Dataset entries:
○ ○ ○ ○ ○
/-!
# WallTowers — decomp-res node «WallCut» (lens-4 g30, critic rows 176/176a CLEARED DECIDED +1), tree file 6/8 of the node

Content VERBATIM from the decomp-res lens-4 g30 node `HOME/decomp-res-lens-4/g30/WallCut.lean` (pin c43ccc48;
imports the landed tree only, carries nothing);
HOME = run/shared/lean/pub/decomp-res; critic rows 176/176a CLEARED DECIDED +1; landing orders INBOX :819 —
provenance, critic text and the lens header in full in the first file of the
node, `WallAlgebra`.  Namespace `…Theorems.HugValuationCut`; `--supports stmt-ResolutionOfSingularities-28338`.

## This file

§84 (NEW, KERNEL) THE WALL CLOCK AND WALL DEATH ALONG lens-4's `ForcedTower` — `section WallTowers`: `wallIter` /
`newWallIter` (iterated transported walls), the wall clock, `TwoWallStage`, `WalledTower`, THE LAW
**`twoWall_noSucc`** «WALL DEATH: at weight 2 = char 2 a two-wall stage of wall exponent `e` has no `e`-th
successor», `no_walledTower`, and the CLASS-GENERIC cut `noTowerWild_walled_holds` (cuts the weight-2 walled column
out of every class `P` with `P T → PPowerTower n T`).

[WRITER NOTE (decomp-res writer g11): file split only (tree files ≤ 400 lines); namespace, universes, sections,
section variables and every declaration
exactly as in the lens (the node's global dupNamespace-linter line is dropped — the library sets it; the `open
…Theses` line lives only in the Theses-cone file;
`set_option maxHeartbeats … in` prefixes of single declarations are kept VERBATIM).  ONE deletion (gate dedup rule,
critic :835 watch-list): the node's private copy of
isUnit_add_of_mem_maximalIdeal` is NOT re-landed — it is LITERALLY the landed
`Literature.AlgebraicGeometry.Resolution.isUnit_add_of_mem_maximalIdeal` (`WeightedInitialTerms`,
imported; the namespace is opened as in the lens), which the transport proofs now cite by the same short name.
SECOND deletion (gate dedup bounce p810318):
the node's `range_triple` is NOT re-landed — it is LITERALLY the landed
`…Cruxes.HypersurfaceCentreConstruction.LocalEngine.Iota3.range_vec₃`
(`Theorems/WeightedInvariantIota3FlagTools`, imported from `WallAlgebra2` on; aliased by an explicit `open …
(range_vec₃)`), cited by name at its two uses.]

(Sources: Hauser2010Kangaroo (arXiv:0811.4151, Kangaroo Theorem condition (3)); HauserPerlega2019 §2; Hauser2024
PRIMS 60; Moh1987; Perlega2023; Matsumura1987 Thms. 14.2–14.3, 19.x; ZariskiSamuel1960 VIII §11; StacksProject Tags
0804, 0BIQ, 00NQ, 0AGS; DeJong1996 2.4; CossartPiltant2008 §2; Giraud1975.)
-/

noncomputable section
○ ○ ○ ○ ○
Retype the records above, but only those lines that fall between the line containing "exactly as in" and the line containing "PRIMS 60; Moh1987;", with both of those lines included, exactly as written.

- _Task result_:
exactly as in the lens (the node's global dupNamespace-linter line is dropped — the library sets it; the `open
…Theses` line lives only in the Theses-cone file;
`set_option maxHeartbeats … in` prefixes of single declarations are kept VERBATIM).  ONE deletion (gate dedup rule,
critic :835 watch-list): the node's private copy of
isUnit_add_of_mem_maximalIdeal` is NOT re-landed — it is LITERALLY the landed
`Literature.AlgebraicGeometry.Resolution.isUnit_add_of_mem_maximalIdeal` (`WeightedInitialTerms`,
imported; the namespace is opened as in the lens), which the transport proofs now cite by the same short name.
SECOND deletion (gate dedup bounce p810318):
the node's `range_triple` is NOT re-landed — it is LITERALLY the landed
`…Cruxes.HypersurfaceCentreConstruction.LocalEngine.Iota3.range_vec₃`
(`Theorems/WeightedInvariantIota3FlagTools`, imported from `WallAlgebra2` on; aliased by an explicit `open …
(range_vec₃)`), cited by name at its two uses.]

(Sources: Hauser2010Kangaroo (arXiv:0811.4151, Kangaroo Theorem condition (3)); HauserPerlega2019 §2; Hauser2024
PRIMS 60; Moh1987; Perlega2023; Matsumura1987 Thms. 14.2–14.3, 19.x; ZariskiSamuel1960 VIII §11; StacksProject Tags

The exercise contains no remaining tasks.